KPI’s allows business owners or managers to get an overview of how their business – or individual departments – are performing at any given time.
To have a meaningful impact, a KPI must be based on legitimate, cleansed and classified data and must provide context that echoes business objectives. KPI’s must be carefully defined so that any external factors, beyond the control of a company cannot interfere with them. KPI’s should also be time specific and divided into key checkpoints for accuracy.
Few examples of KPI’s are as follows:
• The number of new customers acquired
• Customer profitability by demographics and products
• Customer segments by profitability and demographics
• Number of sales by agents / Channels
• Number of sales by marketing campaigns
• Amount of waiting time for delivery of customer orders by Channels
So Why are KPI’s important:
- Measure your Targets – One cannot manage what they do not measure. If you have a goal set and you are not able to track it in an automated fashion regularly, your goal post either keeps moving, or worst, is not met. If your goal is to increase sales by 5%, your KPI will show you how close or far are you to reaching your target. It gives you the opportunity to see where you’re going wrong and subsequently make decisions that help you reach your goals faster. This is one of the most significant uses of a KPI.
- One version of Truth – KPI’s are generally displayed in a reporting dashboard. At the executive dashboard, the main critical KPI’s from across the departments are consolidated and shown in one place, where as individual departments may have more KPI’s at department level. This ensures that all levels of organisation track or monitors the same number and there is only one version of truth.
- Visibility of Important Information - - KPI’s provide an immediate snapshot of the overall performance of your company.
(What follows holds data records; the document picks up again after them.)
import Mathlib
import Summits.Ventures.PercRepro2.TypedFibreSurgery

/-!
# Block surgery on a fibre (blind cell PercRepro2, mine-2 g37, 2026-08-28; `proofs/MINE2-FIBRE.md` §1b)

The connectivity lemmas behind the BLOCK-transfer rule (`TypedBlockTransfer.lean`), generalising the
b-surgery of `TypedFibreSurgery.lean` from the single vertex `b` to a vertex block `W`: `closeAtW W ω`
closes every edge touching `W`, `withinW W ω` keeps only the edges inside `W`.  If any two open edges
leaving `W` from the same internal component of `W` have their outer ends joined in a base
configuration `β ≤ closeAtW W ω`, then `W` is redundant for the connectivity of the vertices outside
it (`conn_iff_closeAtW`), and a vertex of `W` reached from outside is reached through an open edge
leaving `W` and an internal path (`conn_mem_imp`).

Own code; standard axioms.
-/

namespace Summit.Ventures.PercRepro2

open UnionCluster

namespace CovForm

namespace BlockTransfer

section Surgery

open Classical

variable {V : Type*} {E : Type*}
variable (ends : E → Sym2 V) (W : Finset V)

/-- An edge touching the block `W`. -/
def touchesW (e : E) : Prop := ∃ x ∈ W, x ∈ ends e

/-- An edge inside the block `W`. -/
def insideW (e : E) : Prop := ∀ x ∈ ends e, x ∈ W

/-- The configuration with every edge touching `W` closed. -/
noncomputable def closeAtW (ω : Config E) : Config E :=
  fun e => if touchesW ends W e then false else ω e

/-- The configuration keeping only the open edges inside `W`. -/
noncomputable def withinW (ω : Config E) : Config E :=
  fun e => if insideW ends W e then ω e else false

/-- Every edge has two (possibly equal) ends. -/
lemma exists_ends (e : E) : ∃ x y, ends e = s(x, y) :=
  Sym2.ind (f := fun z => ∃ x y, z = s(x, y)) (fun x y => ⟨x, y, rfl⟩) (ends e)

/-- An edge with an end in `W` touches `W`. -/
lemma touchesW_of_mem {e : E} {x y : V} (h : ends e = s(x, y)) (hx : x ∈ W) : touchesW ends W e :=
  ⟨x, hx, by rw [h]; exact Sym2.mem_mk_left x y⟩

/-- An edge with both ends outside `W` does not touch `W`. -/
lemma not_touchesW {e : E} {x y : V} (h : ends e = s(x, y)) (hx : x ∉ W) (hy : y ∉ W) :
    ¬ touchesW ends W e := by
  rintro ⟨t, htW, hte⟩
  rw [h, Sym2.mem_iff] at hte
  rcases hte with rfl | rfl
  · exact hx htW
  · exact hy htW

/-- An edge with both ends in `W` is inside `W`. -/
lemma insideW_of_mem {e : E} {x y : V} (h : ends e = s(x, y)) (hx : x ∈ W) (hy : y ∈ W) :
    insideW ends W e := by
  intro t ht
  rw [h, Sym2.mem_iff] at ht
  rcases ht with rfl | rfl
  · exact hx
  · exact hy

/-- `closeAtW` leaves the edges not touching `W` alone. -/
lemma closeAtW_of_not {ω : Config E} {e : E} (h : ¬ touchesW ends W e) : closeAtW ends W ω e = ω e := by
  simp [closeAtW, h]

/-- `closeAtW` closes the edges touching `W`. -/
lemma closeAtW_of_touch {ω : Config E} {e : E} (h : touchesW ends W e) : closeAtW ends W ω e = false := by
  simp [closeAtW, h]

/-- `withinW` keeps the edges inside `W`. -/
lemma withinW_of_inside {ω : Config E} {e : E} (h : insideW ends W e) : withinW ends W ω e = ω e := by
  simp [withinW, h]

/-- `closeAtW W ω ≤ ω`. -/
lemma closeAtW_le (ω : Config E) : closeAtW ends W ω ≤ ω := by
  intro e
  by_cases h : touchesW ends W e
  · rw [closeAtW_of_touch ends W h]; exact Bool.false_le _
  · rw [closeAtW_of_not ends W h]

/-- `closeAtW` is monotone. -/
lemma closeAtW_mono {ω ω' : Config E} (h : ω ≤ ω') : closeAtW ends W ω ≤ closeAtW ends W ω' := by
  intro e
  by_cases ht : touchesW ends W e
  · rw [closeAtW_of_touch ends W ht]; exact Bool.false_le _
  · rw [closeAtW_of_not ends W ht, closeAtW_of_not ends W ht]; exact h e

/-- Configurations agreeing off the edges touching `W` have the same `closeAtW`. -/
lemma closeAtW_eq_of_agree {ω ω' : Config E} (h : ∀ e, ¬ touchesW ends W e → ω e = ω' e) :
    closeAtW ends W ω = closeAtW ends W ω' := by
  funext e
  by_cases ht : touchesW ends W e
  · rw [closeAtW_of_touch ends W ht, closeAtW_of_touch ends W ht]
  · rw [closeAtW_of_not ends W ht, closeAtW_of_not ends W ht, h e ht]

/-- Configurations agreeing on the edges touching `W` have the same `withinW`. -/
lemma withinW_eq_of_agree {ω ω' : Config E} (h : ∀ e, touchesW ends W e → ω e = ω' e) :
    withinW ends W ω = withinW ends W ω' := by
  funext e
  by_cases hi : insideW ends W e
  · rw [withinW_of_inside ends W hi, withinW_of_inside ends W hi]
    obtain ⟨x, y, hxy⟩ := exists_ends ends e
    have hx : x ∈ W := hi x (by rw [hxy]; exact Sym2.mem_mk_left x y)
    exact h e (touchesW_of_mem ends W hxy hx)
  · simp [withinW, hi]

/-- The attachment hypothesis of a block: any two open edges leaving `W` from the same internal
component have their outer ends joined in the base configuration `β`. -/
def Attached (ω β : Config E) : Prop :=
  ∀ e e', ω e = true → ω e' = true → ∀ x z x' z', ends e = s(x, z) → ends e' = s(x', z') →
    x ∈ W → z ∉ W → x' ∈ W → z' ∉ W → Conn ends (withinW ends W ω) x x' → Conn ends β z z'

/-- **Block surgery**: under `Attached ω β` with `β ≤ closeAtW W ω`, the block is redundant for the
connectivity of the vertices outside it. -/
lemma conn_iff_closeAtW (ω β : Config E) (hβ : β ≤ closeAtW ends W ω) (H : Attached ends W ω β)
    {u v : V} (hu : u ∉ W) (hv : v ∉ W) :
    Conn ends ω u v ↔ Conn ends (closeAtW ends W ω) u v := by
  constructor
  · intro h
    let T : Set V := {y | (y ∉ W ∧ Conn ends (closeAtW ends W ω) u y) ∨
      (y ∈ W ∧ ∃ x ∈ W, Conn ends (withinW ends W ω) y x ∧ ∃ e, ω e = true ∧ ∃ z, z ∉ W ∧
        ends e = s(x, z) ∧ Conn ends (closeAtW ends W ω) u z)}
    have hT : ∀ x ∈ T, ∀ y, (openGraph ends ω).Adj x y → y ∈ T := by
      intro x hx y hxy
      rw [openGraph_adj] at hxy
      obtain ⟨-, e, he, hends⟩ := hxy
      by_cases hyW : y ∈ W
      · refine Or.inr ⟨hyW, ?_⟩
        rcases hx with ⟨hxW, hcx⟩ | ⟨hxW, x', hx'W, hcxx', e₁, he₁, z, hzW, hends₁, hcz⟩
        · exact ⟨y, hyW, conn_refl ends _ y, e, he, x, hxW, by rw [hends, Sym2.eq_swap], hcx⟩
        · have hin : insideW ends W e := insideW_of_mem ends W hends hxW hyW
          have heW : withinW ends W ω e = true := by rw [withinW_of_inside ends W hin]; exact he
          exact ⟨x', hx'W, conn_trans (conn_of_openAdj ⟨e, heW, by rw [hends, Sym2.eq_swap]⟩) hcxx',
            e₁, he₁, z, hzW, hends₁, hcz⟩
      · refine Or.inl ⟨hyW, ?_⟩
        rcases hx with ⟨hxW, hcx⟩ | ⟨hxW, x', hx'W, hcxx', e₁, he₁, z, hzW, hends₁, hcz⟩
        · have hnt : ¬ touchesW ends W e := not_touchesW ends W hends hxW hyW
          have he₀ : closeAtW ends W ω e = true := by rw [closeAtW_of_not ends W hnt]; exact he
          exact conn_trans hcx (conn_of_openAdj ⟨e, he₀, hends⟩)
        · have hH := H e e₁ he he₁ x y x' z hends hends₁ hxW hyW hx'W hzW hcxx'
          exact conn_trans hcz (conn_symm (conn_mono hβ hH))
    have hmem := mem_of_conn_of_closed hT (Or.inl ⟨hu, conn_refl ends _ u⟩) h
    rcases hmem with ⟨-, hc⟩ | ⟨hvW, -⟩
    · exact hc
    · exact absurd hvW hv
  · exact conn_mono (closeAtW_le ends W ω)

/-- **Entry lemma**: a vertex of `W` reached from a vertex `r` outside `W` is reached through an open
edge leaving `W` (its outer end joined to `r` off the block) and an internal path. -/
lemma conn_mem_imp (ω β : Config E) (hβ : β ≤ closeAtW ends W ω) (H : Attached ends W ω β)
    {r v : V} (hr : r ∉ W) (hv : v ∈ W) (h : Conn ends ω r v) :
    ∃ x ∈ W, Conn ends (withinW ends W ω) x v ∧ ∃ e, ω e = true ∧ ∃ z, z ∉ W ∧
      ends e = s(x, z) ∧ Conn ends (closeAtW ends W ω) r z := by
  let T : Set V := {y | (y ∉ W ∧ Conn ends (closeAtW ends W ω) r y) ∨
    (y ∈ W ∧ ∃ x ∈ W, Conn ends (withinW ends W ω) x y ∧ ∃ e, ω e = true ∧ ∃ z, z ∉ W ∧
      ends e = s(x, z) ∧ Conn ends (closeAtW ends W ω) r z)}
  have hT : ∀ x ∈ T, ∀ y, (openGraph ends ω).Adj x y → y ∈ T := by
    intro x hx y hxy
    rw [openGraph_adj] at hxy
    obtain ⟨-, e, he, hends⟩ := hxy
    by_cases hyW : y ∈ W
    · refine Or.inr ⟨hyW, ?_⟩
      rcases hx with ⟨hxW, hcx⟩ | ⟨hxW, x', hx'W, hcx'x, e₁, he₁, z, hzW, hends₁, hcz⟩
      · exact ⟨y, hyW, conn_refl ends _ y, e, he, x, hxW, by rw [hends, Sym2.eq_swap], hcx⟩
      · have hin : insideW ends W e := insideW_of_mem ends W hends hxW hyW
        have heW : withinW ends W ω e = true := by rw [withinW_of_inside ends W hin]; exact he
        exact ⟨x', hx'W, conn_trans hcx'x (conn_of_openAdj ⟨e, heW, hends⟩), e₁, he₁, z, hzW,
          hends₁, hcz⟩
    · refine Or.inl ⟨hyW, ?_⟩
      rcases hx with ⟨hxW, hcx⟩ | ⟨hxW, x', hx'W, hcx'x, e₁, he₁, z, hzW, hends₁, hcz⟩
      · have hnt : ¬ touchesW ends W e := not_touchesW ends W hends hxW hyW
        have he₀ : closeAtW ends W ω e = true := by rw [closeAtW_of_not ends W hnt]; exact he
        exact conn_trans hcx (conn_of_openAdj ⟨e, he₀, hends⟩)
      · have hH := H e e₁ he he₁ x y x' z hends hends₁ hxW hyW hx'W hzW (conn_symm hcx'x)
        exact conn_trans hcz (conn_symm (conn_mono hβ hH))
  have hmem := mem_of_conn_of_closed hT (Or.inl ⟨hr, conn_refl ends _ r⟩) h
  rcases hmem with ⟨hvW, -⟩ | ⟨-, hex⟩
  · exact absurd hv hvW
  · exact hex

/-- The converse of the entry lemma: an open edge leaving `W` whose outer end is joined to `r` off
the block, followed by an internal path, joins `r` to the vertex of `W`. -/
lemma conn_of_entry (ω : Config E) {r v x z : V} {e : E} (he : ω e = true) (hends : ends e = s(x, z))
    (hxv : Conn ends (withinW ends W ω) x v) (hrz : Conn ends (closeAtW ends W ω) r z) :
    Conn ends ω r v :=
  conn_trans (conn_mono (closeAtW_le ends W ω) hrz)
    (conn_trans (conn_symm (conn_of_openAdj ⟨e, he, hends⟩)) (conn_mono (by
      intro e'; unfold withinW; split_ifs <;> simp) hxv))

end Surgery

end BlockTransfer

end CovForm

end Summit.Ventures.PercRepro2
When you’re in a highly competitive market, that information can be a crucial part of your attempts to gain competitive advantage to your competitors.
- Encourage Accountability – KPIs are also valuable in helping promote individual and departmental accountability to the greater organization, as well as corporate accountability to shareholders and other interests.
The real-time data that KPI’s provide allow you to make systematic adjustments so that you’re not left making frantic changes at the end of each month to reach your goals.
Having the above information to hand daily through an automated process increases the efficiency of each department and helps them to action and dedicate time in driving the department towards its goal.